The first layer is the automation of transactional work. This includes high-volume, rules-based activities such as data processing, administrative workflows, and structured customer interactions. Most organisations are already making progress here, and the benefits are real. However, based on experiences to date the impact is often overestimated.
Processes are rarely as clean as they appear in PowerPoint. Exceptions have a habit of multiplying. And automation tends to be applied unevenly, creating pockets of efficiency rather than system-wide change. The result is that this layer delivers incremental improvement, but rarely anything that would be described as “dramatic.”
The second layer is AI-enabled decision augmentation. This is where the conversation typically becomes more ambitious. AI has the potential to influence more complex, judgment-based work (e.g. identifying patterns, generating recommendations, and reducing the need for manual analysis). It starts to touch roles that were previously considered relatively insulated, including analysts, specialists, and parts of middle management.
However, there is a consistent pattern here. Organisations introduce AI, productivity improves, and then…very little else changes.

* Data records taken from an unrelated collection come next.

/-- ★★★ **THE (3.35) BOND DATUM OF `Ω₀(□)` FROM THE HEADS' REGIME, THE INSCRIPTION DISCHARGED ON THE RANGE `SepY`** (LOCATED-42 (T3) = ✓D1 `datumBUY_of_regYP335` ∘ (T1)
`bondCutSetY_subset_torusCube` ∘ (T2) `exists_inscription_of_sepY`): at a member `x` whose territories are (2.2)-separated at the constant `deepRY = (2R + 8L + 2)·L`, for a
cover cube `□` all of whose directions are mirrored (the heads' `hMirA`), a configuration `U` in the print-class regime `regYP335 … x c_P α₀` with `c_P ≤ 4R + 16L + 1` carries
`DatumBUY x.toKIdx □ U a₁ α₀′ ϱ′` as soon as the knit numerics hold at the constant `2·(nDatY·M·α₀)·L⁴` (`nDatY = (4R+16L+1)·L`, `Λ = L²`).  This discharges the heads' `hDatBu`
ON THE RANGE `SepY x.toKIdx (deepRY x.toKIdx)`; at shallow cubes outside that range the row is unsatisfiable as typed (LOCATED-42 §1).
[cite: Balaban1985BackgroundPropagators, (3.35) p.396, Cor. 3.6 p.408 l.1–14 («Ω₀(□) ⊂ □⁵ … contained in one of the cubes for which this condition holds»), p.409 l.1–5; Balaban1984PropagatorsII, (2.2) p.224] -/
theorem datumBUY_of_regYP335_of_sepY (x : MemberY d ℓ hd hL b₀ b₁ Mstar) {cP α₀ : ℝ} {a₁ α₀' ϱ' : ℝ}
    (U : CfgY (Matrix (Fin N) (Fin N) ℂ) x.toKIdx) (h : regYP335 (Matrix (Fin N) (Fin N) ℂ) G x cP α₀ U) (c : ↥(cubes (toKT x.toKIdx).D.toDomains))
    (hmir : ∀ μ, mirC c μ = true) (hsep : SepY x.toKIdx (deepRY x.toKIdx)) (hcn : cP ≤ ((2 * nHalfY x.toKIdx + 1 : ℕ) : ℝ)) (hα₀ : 0 ≤ α₀)
    (hs₁ : 2 * ((nDatY x.toKIdx : ℝ) * ((kGeo x.toKIdx).M * α₀)) * (((ℓ : ℝ) + 1) ^ 2) ^ 2 ≤ a₁)
    (hs₂ : 3 * (2 * ((nDatY x.toKIdx : ℝ) * ((kGeo x.toKIdx).M * α₀)) * (((ℓ : ℝ) + 1) ^ 2) ^ 2) ≤ ϱ')
    (hs₃ : Real.exp (4 * (800 * (((d + 1 : ℕ) : ℝ) + 1) ^ 2 * (((d + 1 : ℕ) : ℝ) + 4)) * α₀') *
      (1 + 8 * (131072 * (((d + 1 : ℕ) : ℝ) + 1) ^ 2) * (2 * ((nDatY x.toKIdx : ℝ) * ((kGeo x.toKIdx).M * α₀)) * (((ℓ : ℝ) + 1) ^ 2) ^ 2)) ≤ 2)
    (hs₄ : 2 * (2 * ((nDatY x.toKIdx : ℝ) * ((kGeo x.toKIdx).M * α₀)) * (((ℓ : ℝ) + 1) ^ 2) ^ 2) ≤ B7Prop3Flat.c3 (d + 1) (ℓ + 1))
    (hs₅ : 4096 * ((d + 1 : ℕ) : ℝ) * (2 * ((nDatY x.toKIdx : ℝ) * ((kGeo x.toKIdx).M * α₀)) * (((ℓ : ℝ) + 1) ^ 2) ^ 2) ≤ 1) :
    DatumBUY x.toKIdx c U a₁ α₀' ϱ' := by
  obtain ⟨j', n', hj', hj1, hjk, hn1, hn2, hc₀, hset, hlev, hmeet⟩ := exists_inscription_of_sepY x.toKIdx c hsep
  have hL1 : (1 : ℝ) ≤ (ℓ : ℝ) + 1 := by linarith [(Nat.cast_nonneg ℓ : (0 : ℝ) ≤ ℓ)]
  have hΛ : (1 : ℝ) ≤ ((ℓ : ℝ) + 1) ^ 2 := one_le_pow₀ hL1
  have hη : 0 < (kGeo x.toKIdx).eta := by rw [← B9CubeGeometryInputs.geoCK_eta x.toKIdx c]; exact B9CubeGeometryInputs.geoCK_eta_pos x.toKIdx c
  -- the scale row `L^{j+1}η ≤ L²·L^{j′}η` (`j′ ≥ j − 1`)
  have hΛξ : LatticeNorms.scaleLen ((ℓ : ℝ) + 1) (kGeo x.toKIdx).eta (c.1.1 + 1) ≤ ((ℓ : ℝ) + 1) ^ 2 * LatticeNorms.scaleLen ((ℓ : ℝ) + 1) (kGeo x.toKIdx).eta j' := by
    unfold LatticeNorms.scaleLen
    rw [← mul_assoc, ← pow_add]
    refine mul_le_mul_of_nonneg_right (pow_le_pow_right₀ hL1 (by omega)) hη.le
  -- the size rows at `n′ ≤ nDatY`
  have hn' : (1 : ℕ) ≤ n' := le_trans (Nat.succ_le_succ (Nat.zero_le _)) hn1
  have hcn' : cP ≤ (n' : ℝ) := hcn.trans (by exact_mod_cast hn1)
  have hM : 0 ≤ (kGeo x.toKIdx).M := by rw [show (kGeo x.toKIdx).M = ((ℓ + 1 : ℕ) : ℝ) * (x.toKIdx.Mh : ℝ) from rfl]; positivity
  have hXX : 2 * ((n' : ℝ) * ((kGeo x.toKIdx).M * α₀)) * (((ℓ : ℝ) + 1) ^ 2) ^ 2 ≤ 2 * ((nDatY x.toKIdx : ℝ) * ((kGeo x.toKIdx).M * α₀)) * (((ℓ : ℝ) + 1) ^ 2) ^ 2 := by
    have : (n' : ℝ) ≤ (nDatY x.toKIdx : ℝ) := by unfold nDatY; exact_mod_cast hn2
    have hMa : 0 ≤ (kGeo x.toKIdx).M * α₀ := mul_nonneg hM hα₀
    have hL4 : 0 ≤ (((ℓ : ℝ) + 1) ^ 2) ^ 2 := by positivity
    nlinarith [mul_nonneg hMa hL4]
  obtain ⟨t₁, t₂, t₃, t₄, t₅⟩ := numerics_mono hXX hs₁ hs₂ hs₃ hs₄ hs₅
  -- the box clause from (T1)
  have hbox : ∀ z ∈ bondCutSetY x.toKIdx c, (boxEquiv x.toKIdx.hN).symm z ∈ torusCube (cornerYCut x.toKIdx c) (n' * bigSide ℓ x.toKIdx.Mh j') := by
    intro z hz; rw [hset]; exact bondCutSetY_subset_torusCube x.toKIdx c hmir z hz
  exact datumBUY_of_reg335BodyP x.toKIdx c U h.1 (cornerYCut x.toKIdx c) hj1 hjk hn' hcn' hc₀ hlev hmeet hbox hα₀ hΛ hΛξ t₁ t₂ t₃ t₄ t₅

Roles remain largely intact. Structures stay the same. Workflows are only partially redesigned. In effect, AI becomes an additional layer of capability rather than a catalyst for simplification. The organisation gets smarter, but not necessarily leaner.
To translate augmentation into meaningful workforce reduction, something more uncomfortable needs to happen. Roles need to be redesigned, spans of control need to increase, and duplication needs to be actively removed.
Which brings us to the third, and most critical, layer - operating model simplification.
Even where technology has created efficiency, complex operating models have an extraordinary ability to absorb it. Multiple management layers, duplicated roles across functions, and fragmented accountability create a level of friction that quietly consumes any gains that have been made. Given the numbers of projects we have been involved in our experience is that many organisations are, in effect, highly efficient at being inefficient.
To capture the full benefit of automation and AI, the way work is organised has to change. This often means moving away from traditional functional silos towards more flow-based or value stream-oriented models, where accountability for outcomes is clearer and the number of handoffs is reduced. Fewer handoffs, fewer layers, fewer people involved in each piece of work. It sounds obvious when stated plainly, which is perhaps why it is so often avoided in practice.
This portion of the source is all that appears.